Meu Amigo tomou a palavra e disse que certa vez foi a um velório, e nele havia um pouco mais de pessoas, não muito mais. Lá pelas tantas, entra na capela um senhor, de meia idade, bem vestido,
com terno passeio completo e com aquele famigerado chapéu de côco. Ninguém conhecia esse sujeito. Espanto geral. O cidadão não cumprimentou ninguém, dirigiu-se ao falecido, tirou o chapéu,
parecendo estar fazendo uma oração, balançou a cabeça negativamente como lamentando o fato.
Dirigiu-se para o fim da capela e ficou o tempo todo em pé, sem que ninguém tivesse a coragem de perguntar a ele se era amigo do falecido ou qualquer outra coisa. O tempo foi passando e o cidadão
ali em pé, estático, olhando para o caixão.
A lanchonete era um pouco distante da capela e todo mundo queria fazer um lanche, tomar um café. Todos ao mesmo tempo resolveram fazer isso e quando o último que deixou a capela falou ao senhor
que iriam a lanchonete e se ele não iria se ausentar do local. Prontamente o cidadão disse que poderiam ir tranqüilo que ele ficaria ali um bom tempo. Quando todos já tinham tomado uma boa distância, eis o que ocorreu.
O falecido estava na posição tradicional com as mãos postas e expostas. E via-se no dedo um anel de brilhantes que deveria custar uma fortuna. O homem olhou para uma lado e outro, pegou um canivete possante e cortou o dedo do falecido para pegar o anel. Quando o sangue jorrou, o falecido
se ergueu e o homem levando maior susto, saiu correndo da capela para o cemitério. Atrás dele vinha o falecido, com o corpo cheio de flores e no caminho inverso as pessoas que tinham ido fazer um lanche. O defunto gritava para o ladrão: ei espere um pouco...o ladrão corria para todos lados
alucinado e a família e os poucos amigos gritando: fulano, você está morto volta para o caixão. Nisso aparece uma patrulha e o ladrão se joga dentro da viatura pedindo aos policiais que o
prendessem e salvassem porque tinha um defunto correndo em sua direção. Todos foram para a delegacia para maiores esclarecimentos. Então ficou constatado que o falecido não estava morto.
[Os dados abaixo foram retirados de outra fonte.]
import Summits.BirchSwinnertonDyer.BirchSwinnertonDyer.Theorems.TwoAdicConverseTwoDivisionCubicDyadicType
import Summits.BirchSwinnertonDyer.BirchSwinnertonDyer.Theorems.TwoAdicConverseTwoTorsionNFPointCountModFour
import Literature.NumberTheory.EllipticCurves.QuadraticTwist
import HarnessLib

/-!
# Route `TwoAdicConverse` (rung S3), crux `OrdLambdaHalfAtTwo` (item 19556): the dyadic type is an invariant of the whole
# quadratic-twist family

Cell `bsd-2adic`, seat `bsd-2adic-conv-1` (GEN 21). THEOREMS ONLY — no named fact, no definition, nothing conditional. The `2`-adic square
class of the discriminant does not change under ANY quadratic twist and ANY change of variables (`Δ(C • W^{(d)}) = u⁻¹²d⁶·Δ(W)`,
tree `quadraticTwist_Δ`, Mathlib `variableChange_Δ`); with `TwoAdicConverseTwoDivisionCubicDyadicType` the dyadic type of the
`2`-division field (`3` roots of `ψ₂²` in `ℚ₂` vs exactly `1`) is therefore CONSTANT on every quadratic-twist family inside
`GoodOrd ∨ Mult` at `2` — the pen's dyadic keying bit `w₂` (RC-246 (B)) is a twist-CLASS invariant, like the `λ`-half twist doors.

* `isSquare_padic_Δ_smul_quadraticTwist_iff` — `IsSquare (Δ(A) : ℚ_[2]) ↔ IsSquare (Δ(W) : ℚ_[2])` for `A = C • W^{(d)}`, `d ≠ 0`
  (stated for `ℚ_[p]`, any `p`);
* `card_roots_twoTorsionPolynomial_padic_two_eq_of_smul_quadraticTwist` — for `W`, `A` globally minimal, both good ordinary or
  multiplicative at `2`, the numbers of `ℚ₂`-roots of their `2`-division cubics agree.

HONEST FRAMING: bookkeeping; nothing about `λ` or BSD; items 19556 / 19218 stay OPEN; BSD is not proved by any of this. PARTITION (D-0054):
none — RANK axis (S3). References: J. H. Silverman, *AEC* (2009), III.1, X.5.4 [SilvermanAEC2009].
-/

set_option linter.dupNamespace false
set_option autoImplicit false

noncomputable section

open scoped Classical
open WeierstrassCurve Literature.NumberTheory.EllipticCurves Literature.NumberTheory.EllipticCurves.Rank1Residual
  Literature.NumberTheory.EllipticCurves.Greenberg1999

namespace Summit.BirchSwinnertonDyer.BirchSwinnertonDyer.Theorems.TwoAdicTwistConverse

/-- **The `p`-adic square class of `Δ` is invariant under quadratic twists and changes of variables**: for
`A = C • W.quadraticTwist d` (`d ≠ 0`), `Δ(A) = (u⁻⁶d³)²·Δ(W)`, so `Δ(A)` is a square in `ℚ_p` iff `Δ(W)` is.
[cite: SilvermanAEC2009, III.1 Table 3.1 and X.5.4] -/
theorem isSquare_padic_Δ_smul_quadraticTwist_iff (p : ℕ) [Fact p.Prime] (W A : WeierstrassCurve ℚ) {d : ℚ} (hd : d ≠ 0)
    {C : VariableChange ℚ} (hA : C • W.quadraticTwist d = A) :
    IsSquare ((A.Δ : ℚ) : ℚ_[p]) ↔ IsSquare ((W.Δ : ℚ) : ℚ_[p]) := by
  have hΔ : A.Δ = (((C.u⁻¹ : ℚˣ) : ℚ) ^ 6 * d ^ 3) ^ 2 * W.Δ := by
    rw [← hA, variableChange_Δ, quadraticTwist_Δ]; ring
  have hc : ((((C.u⁻¹ : ℚˣ) : ℚ) ^ 6 * d ^ 3 : ℚ) : ℚ_[p]) ≠ 0 := by
    exact_mod_cast mul_ne_zero (pow_ne_zero _ (Units.ne_zero _)) (pow_ne_zero _ hd)
  rw [hΔ, Rat.cast_mul, Rat.cast_pow]
  exact isSquare_sq_mul_iff hc _

/-- **The dyadic type is constant on a quadratic-twist family** inside `GoodOrd ∨ Mult` at `2`: for globally minimal `W`, `A` with
`C • W.quadraticTwist d = A` (`d ≠ 0`), both good ordinary or multiplicative at `2`, the `2`-division cubics of `W` and `A` have the
same number of roots in `ℚ₂` (`3` iff `Δ ∈ ℚ₂×²`, else `1`). [cite: SilvermanAEC2009, X.5.4] -/
theorem card_roots_twoTorsionPolynomial_padic_two_eq_of_smul_quadraticTwist (W A : WeierstrassCurve ℚ) [W.IsElliptic]
    [W.IsGloballyMinimal] [A.IsElliptic] [A.IsGloballyMinimal] {d : ℚ} (hd : d ≠ 0) {C : VariableChange ℚ}
    (hA : C • W.quadraticTwist d = A) (hW : GoodOrd W 2 ∨ Mult W 2) (hA2 : GoodOrd A 2 ∨ Mult A 2) :
    Multiset.card ((A.twoTorsionPolynomial.toPoly).map (algebraMap ℚ ℚ_[2])).roots =
      Multiset.card ((W.twoTorsionPolynomial.toPoly).map (algebraMap ℚ ℚ_[2])).roots := by
  haveI : Fact (Nat.Prime 2) := ⟨Nat.prime_two⟩
  have hsq := isSquare_padic_Δ_smul_quadraticTwist_iff 2 W A hd hA
  rcases card_roots_twoTorsionPolynomial_padic_two_eq_one_or_three A (odd_a₁_integralModelInt_of_goodOrd_or_mult A hA2)
    with hA1 | hA3
  · rw [hA1]
    by_contra hne
    rcases card_roots_twoTorsionPolynomial_padic_two_eq_one_or_three W (odd_a₁_integralModelInt_of_goodOrd_or_mult W hW)
      with hW1 | hW3
    · exact hne hW1.symm
    · have hΔW := (card_roots_twoTorsionPolynomial_padic_two_eq_three_iff_of_goodOrd_or_mult W hW).mp hW3
      have hΔA := (card_roots_twoTorsionPolynomial_padic_two_eq_three_iff_of_goodOrd_or_mult A hA2).mpr (hsq.mpr hΔW)
      omega
  · rw [hA3]
    have hΔA := (card_roots_twoTorsionPolynomial_padic_two_eq_three_iff_of_goodOrd_or_mult A hA2).mp hA3
    exact ((card_roots_twoTorsionPolynomial_padic_two_eq_three_iff_of_goodOrd_or_mult W hW).mpr (hsq.mp hΔA)).symm

end Summit.BirchSwinnertonDyer.BirchSwinnertonDyer.Theorems.TwoAdicTwistConverse

end
import Mathlib.Data.ZMod.Basic
import Mathlib.Tactic
import HarnessLib

/-!
# The Hecke descent sequence `c_0 = 1, c_1 = a_p, c_{j+2} = a_p c_{j+1} − p c_j` and its three regimes
# (cell `b2b-bsdres`, supersingular family, prover B = unit `b2b-bsdres-additive-p3`, gen 9; part 1a)

HONEST FRAMING (run/shared/lean/b2b/bsd-rank1-residual/, verbatim in every file): the goal of the
cell is to DELETE the COMBINATION-SHAPED residual classes of the Birch–Swinnerton-Dyer formula for
ALL analytic-rank `≤ 1` elliptic curves over `ℚ` — "full BSD formula for every rank `≤ 1` curve in
class `C`" assembled STRICTLY from published theorems — so that the rank-`≤ 1` remainder becomes
exactly the CONSTRUCTION-SHAPED classes, which are TYPED (missing-input `Prop`s), NOT attempted.
This is not "finishing BSD". THEOREMS ONLY (no definition, no named fact, no `sorry`); elementary
algebra, nothing about any curve.

## What this file proves, and why

The Mazur–Tate element `θ_n` of a rational newform `f` (`p ∤ N`, `a_p(f) = a_p`) evaluated at a
character of a LOWER layer `k + 1 ≤ n` is `c_{n−k−1}` times the Birch sum of that character
(part 1b, `MazurTateHeckeDescent.lean`, from the tree's three-term relation), where
`c_0 = 1`, `c_1 = a_p`, `c_{j+2} = a_p c_{j+1} − p c_j` is the Lucas sequence of the Hecke polynomial
`X² − a_p X + p` (`c_j = (α^{j+1} − β^{j+1})/(α − β)`). This file is the elementary algebra of that
sequence, carried through HYPOTHESES `hc0, hc1, hrec` on a function `c : ℕ → ℤ` (no definition):
existence and uniqueness; **ordinary** `p ∤ a_p` ⇒ `c_j ≡ a_p^j (mod p)`, never zero; **`a_p = 0`** ⇒
`c_{2i} = (−p)^i`, `c_{2i+1} = 0` (the classical "trivial zeros" of `θ_n` at the layers of the other
parity); **X8, `p = 3`, `a_3 = ±3`** ⇒ `c_2, …, c_7 = 6, 3a_3, 9, 0, −27, −27a_3`, the period-six law
**`c_{j+6} = −27·c_j`** (`α⁶ = −27`), `c_{6q+s} = (−27)^q c_s`, and **`c_j = 0 ↔ j ≡ 5 (mod 6)`** — so an
X8 Mazur–Tate element `θ_n` has FORCED zeros exactly at the layers `n − 5, n − 11, …`.

References: B. Mazur, J. Tate, J. Teitelbaum, Invent. Math. 84 (1986) §I.10 (10.2)
[MazurTateTeitelbaum1986Invent] (the three-term relation whose evaluation produces `c`).
Memo: `HOME/b2b-bsdres-additive-p3/X8-ROUTE-B.md` §14 (gen 9).
-/

set_option autoImplicit false

namespace Summit.BirchSwinnertonDyer.Rank1Residual.Supersingular

/-! ## §1. The Hecke descent sequence `c_0 = 1, c_1 = a_p, c_{j+2} = a_p c_{j+1} − p c_j` -/

section Sequence

/-- **The Hecke descent sequence exists** (trivially, by recursion): for all `a_p ∈ ℤ` and `p` there is
`c : ℕ → ℤ` with `c_0 = 1`, `c_1 = a_p`, `c_{j+2} = a_p c_{j+1} − p c_j` — the Lucas sequence of the
Hecke polynomial `X² − a_p X + p`, `c_j = (α^{j+1} − β^{j+1})/(α − β)`. The theorems below carry
`c` through the hypotheses `hc0, hc1, hrec` (no definition is introduced). [folklore] -/
theorem exists_heckeDescentSeq (ap : ℤ) (p : ℕ) :
    ∃ c : ℕ → ℤ, c 0 = 1 ∧ c 1 = ap ∧ ∀ j, c (j + 2) = ap * c (j + 1) - p * c j := by
  let g : ℕ → ℤ × ℤ := fun j ↦ Nat.rec ((1 : ℤ), ap) (fun _ v ↦ (v.2, ap * v.2 - p * v.1)) j
  refine ⟨fun j ↦ (g j).1, rfl, ?_, fun j ↦ ?_⟩
  · rfl
  · rfl

/-- Two solutions of the recursion with the same initial values agree. [folklore] -/
theorem heckeDescentSeq_unique {ap : ℤ} {p : ℕ} {c c' : ℕ → ℤ} (hc0 : c 0 = 1) (hc1 : c 1 = ap)
    (hrec : ∀ j, c (j + 2) = ap * c (j + 1) - p * c j) (hc0' : c' 0 = 1) (hc1' : c' 1 = ap)
    (hrec' : ∀ j, c' (j + 2) = ap * c' (j + 1) - p * c' j) : c = c' := by
  have key : ∀ j, c j = c' j ∧ c (j + 1) = c' (j + 1) := by
    intro j
    induction j with
    | zero => exact ⟨hc0.trans hc0'.symm, hc1.trans hc1'.symm⟩
    | succ j ih => exact ⟨ih.2, by rw [hrec, hrec', ih.1, ih.2]⟩
  exact funext fun j ↦ (key j).1

/-- **Ordinary regime**: `c_j ≡ a_p^j (mod p)` — each step multiplies by `a_p` modulo `p`. [folklore] -/
theorem heckeDescentSeq_intCast_zmod_eq_pow {ap : ℤ} {p : ℕ} {c : ℕ → ℤ} (hc0 : c 0 = 1)
    (hc1 : c 1 = ap) (hrec : ∀ j, c (j + 2) = ap * c (j + 1) - p * c j) (j : ℕ) :
    ((c j : ℤ) : ZMod p) = ((ap : ℤ) : ZMod p) ^ j := by
  have key : ∀ j, ((c j : ℤ) : ZMod p) = ((ap : ℤ) : ZMod p) ^ j ∧
      ((c (j + 1) : ℤ) : ZMod p) = ((ap : ℤ) : ZMod p) ^ (j + 1) := by
    intro j
    induction j with
    | zero => exact ⟨by rw [hc0, Int.cast_one, pow_zero], by rw [hc1, pow_one]⟩
    | succ j ih =>
      refine ⟨ih.2, ?_⟩
      rw [hrec, Int.cast_sub, Int.cast_mul, Int.cast_mul, ih.2, Int.cast_natCast, ZMod.natCast_self,
        zero_mul, sub_zero]
      ring
  exact (key j).1

/-- **Ordinary regime: no term vanishes.** If `p` is a prime with `p ∤ a_p` then `c_j ≠ 0` for all `j`
(indeed `p ∤ c_j`). [folklore] -/
theorem heckeDescentSeq_ne_zero_of_not_dvd {ap : ℤ} {p : ℕ} [hp : Fact p.Prime] {c : ℕ → ℤ}
    (hc0 : c 0 = 1) (hc1 : c 1 = ap) (hrec : ∀ j, c (j + 2) = ap * c (j + 1) - p * c j)
    (hap : ¬ (p : ℤ) ∣ ap) (j : ℕ) : c j ≠ 0 := by
  intro h0
  have h := heckeDescentSeq_intCast_zmod_eq_pow hc0 hc1 hrec j
  rw [h0, Int.cast_zero] at h
  have hu : ((ap : ℤ) : ZMod p) ≠ 0 := by
    rwa [Ne, ZMod.intCast_zmod_eq_zero_iff_dvd]
  exact pow_ne_zero j hu h.symm

/-- **`a_p = 0` regime**: `c_{2i} = (−p)^i` and `c_{2i+1} = 0` — the odd-distance layers are the
"trivial zeros" of the Mazur–Tate elements at `a_p = 0` (Kurihara, Pollack: `ω_n^∓ ∣ θ_n`). [folklore] -/
theorem heckeDescentSeq_of_ap_eq_zero {p : ℕ} {c : ℕ → ℤ} (hc0 : c 0 = 1) (hc1 : c 1 = 0)
    (hrec : ∀ j, c (j + 2) = 0 * c (j + 1) - p * c j) (i : ℕ) :
    c (2 * i) = (-(p : ℤ)) ^ i ∧ c (2 * i + 1) = 0 := by
  induction i with
  | zero => exact ⟨by rw [mul_zero, hc0, pow_zero], by rw [mul_zero, zero_add, hc1]⟩
  | succ i ih =>
    constructor
    · rw [show 2 * (i + 1) = 2 * i + 2 by ring, hrec, zero_mul, zero_sub, ih.1, pow_succ]; ring
    · rw [show 2 * (i + 1) + 1 = (2 * i + 1) + 2 by ring, hrec, zero_mul, zero_sub, ih.2, mul_zero,
        neg_zero]

/-- `a_p = 0`: `c_j = 0 ↔ j` is odd (`p ≠ 0`). [folklore] -/
theorem heckeDescentSeq_eq_zero_iff_odd_of_ap_eq_zero {p : ℕ} (hp : p ≠ 0) {c : ℕ → ℤ}
    (hc0 : c 0 = 1) (hc1 : c 1 = 0) (hrec : ∀ j, c (j + 2) = 0 * c (j + 1) - p * c j) (j : ℕ) :
    c j = 0 ↔ Odd j := by
  rcases Nat.even_or_odd j with ⟨i, rfl⟩ | ⟨i, rfl⟩
  · rw [← two_mul, (heckeDescentSeq_of_ap_eq_zero hc0 hc1 hrec i).1]
    simp only [ne_eq, pow_eq_zero_iff', neg_eq_zero, Nat.cast_eq_zero, hp, false_and, false_iff,
      Nat.not_odd_iff_even, even_two_mul]
  · rw [(heckeDescentSeq_of_ap_eq_zero hc0 hc1 hrec i).2]
    simp only [true_iff]
    exact odd_two_mul_add_one i

/-- **X8 regime (`p = 3`, `a_3 = ±3`): the first terms** `c_2 = 6`, `c_3 = 3a_3`, `c_4 = 9`, `c_5 = 0`,
`c_6 = −27`, `c_7 = −27·a_3`. [folklore] -/
theorem heckeDescentSeq_values_of_three {a : ℤ} (ha : a ^ 2 = 9) {c : ℕ → ℤ} (hc0 : c 0 = 1)
    (hc1 : c 1 = a) (hrec : ∀ j, c (j + 2) = a * c (j + 1) - (3 : ℕ) * c j) :
    c 2 = 6 ∧ c 3 = 3 * a ∧ c 4 = 9 ∧ c 5 = 0 ∧ c 6 = -27 ∧ c 7 = -27 * a := by
  have h2 : c 2 = 6 := by rw [hrec 0, hc1, hc0]; push_cast; nlinarith
  have h3 : c 3 = 3 * a := by rw [hrec 1, h2, hc1]; push_cast; ring
  have h4 : c 4 = 9 := by rw [hrec 2, h3, h2]; push_cast; nlinarith
  have h5 : c 5 = 0 := by rw [hrec 3, h4, h3]; push_cast; ring
  have h6 : c 6 = -27 := by rw [hrec 4, h5, h4]; push_cast; ring
  have h7 : c 7 = -27 * a := by rw [hrec 5, h6, h5]; push_cast; ring
  exact ⟨h2, h3, h4, h5, h6, h7⟩

/-- **X8 regime: the period-six law `c_{j+6} = −27·c_j`** (`p = 3`, `a_3² = 9`; the roots of
`X² ∓ 3X + 3` are `√3·e^{±iπ/6}` up to sign, so `α⁶ = β⁶ = −27`): the sequence `c_{j+6} + 27c_j`
solves the recursion with initial values `c_6 + 27 = 0`, `c_7 + 27a_3 = 0`. [folklore] -/
theorem heckeDescentSeq_add_six_of_three {a : ℤ} (ha : a ^ 2 = 9) {c : ℕ → ℤ} (hc0 : c 0 = 1)
    (hc1 : c 1 = a) (hrec : ∀ j, c (j + 2) = a * c (j + 1) - (3 : ℕ) * c j) (j : ℕ) :
    c (j + 6) = -27 * c j := by
  obtain ⟨-, -, -, -, h6, h7⟩ := heckeDescentSeq_values_of_three ha hc0 hc1 hrec
  have key : ∀ j, c (j + 6) = -27 * c j ∧ c (j + 7) = -27 * c (j + 1) := by
    intro j
    induction j with
    | zero => exact ⟨by rw [zero_add, h6, hc0, mul_one], by rw [zero_add, h7, zero_add, hc1]⟩
    | succ j ih =>
      refine ⟨by rw [show j + 1 + 6 = j + 7 by ring]; exact ih.2, ?_⟩
      rw [show j + 1 + 7 = (j + 6) + 2 by ring, hrec (j + 6), show j + 6 + 1 = j + 7 by ring, ih.1,
        ih.2, show j + 1 + 1 = j + 2 by ring, hrec j]
      ring
  exact (key j).1

/-- **X8 regime: closed form along residues** `c_{6q + s} = (−27)^q · c_s`. [folklore] -/
theorem heckeDescentSeq_six_mul_add_of_three {a : ℤ} (ha : a ^ 2 = 9) {c : ℕ → ℤ} (hc0 : c 0 = 1)
    (hc1 : c 1 = a) (hrec : ∀ j, c (j + 2) = a * c (j + 1) - (3 : ℕ) * c j) (q s : ℕ) :
    c (6 * q + s) = (-27) ^ q * c s := by
  induction q with
  | zero => rw [mul_zero, zero_add, pow_zero, one_mul]
  | succ q ih =>
    rw [show 6 * (q + 1) + s = (6 * q + s) + 6 by ring, heckeDescentSeq_add_six_of_three ha hc0 hc1 hrec,
      ih, pow_succ]
    ring

/-- **X8 regime: `c_j = 0` exactly when `j ≡ 5 (mod 6)`** (`p = 3`, `a_3 = ±3`): the residues
`c_0, …, c_4 = 1, a_3, 6, 3a_3, 9` are non-zero, `c_5 = 0`, and `c_{j+6} = −27c_j`. So the Mazur–Tate
element `θ_n` of an X8 curve has FORCED zeros exactly at the layers `k + 1 = n − 5, n − 11, …` (§2).
[folklore] -/
theorem heckeDescentSeq_eq_zero_iff_of_three {a : ℤ} (ha : a ^ 2 = 9) {c : ℕ → ℤ} (hc0 : c 0 = 1)
    (hc1 : c 1 = a) (hrec : ∀ j, c (j + 2) = a * c (j + 1) - (3 : ℕ) * c j) (j : ℕ) :
    c j = 0 ↔ j % 6 = 5 := by
  have ha0 : a ≠ 0 := by rintro rfl; norm_num at ha
  obtain ⟨h2, h3, h4, h5, -, -⟩ := heckeDescentSeq_values_of_three ha hc0 hc1 hrec
  set q : ℕ := j / 6 with hq
  set s : ℕ := j % 6 with hs
  have hj : j = 6 * q + s := (Nat.div_add_mod j 6).symm
  have hlt : s < 6 := Nat.mod_lt j (by norm_num)
  rw [hj, heckeDescentSeq_six_mul_add_of_three ha hc0 hc1 hrec, mul_eq_zero]
  have h27 : ((-27 : ℤ)) ^ q ≠ 0 := pow_ne_zero _ (by norm_num)
  simp only [h27, false_or]
  clear_value q s
  interval_cases s
  · simp [hc0]
  · simp [hc1, ha0]
  · simp [h2]
  · simp [h3, ha0]
  · simp [h4]
  · simp [h5]

end Sequence

end Summit.BirchSwinnertonDyer.Rank1Residual.Supersingular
Sofria de uma doença que não é tão rara (por isso o velório levar 24hs) e quando o ladrão cortou o dedo do suposto falecido, o sangue jorrou provocando a circulação do sangue e ele voltou a viver.
Uma coisa neste caso não ficou clara. Nem o dedo e muito menos o anel de brilhantes, até hoje,cinqüenta anos depois, se teve notícia. A segunda coisa é que depois do meu Amigo acabar de fazer esse relato, o Genro de Dona Aguela, Ria, mas Ria Muito. E até hoje também não sabemos se no
ínicio, ela chorava copiosamente de tristeza da morte da sogra ou de alegria. Vai se lá saber!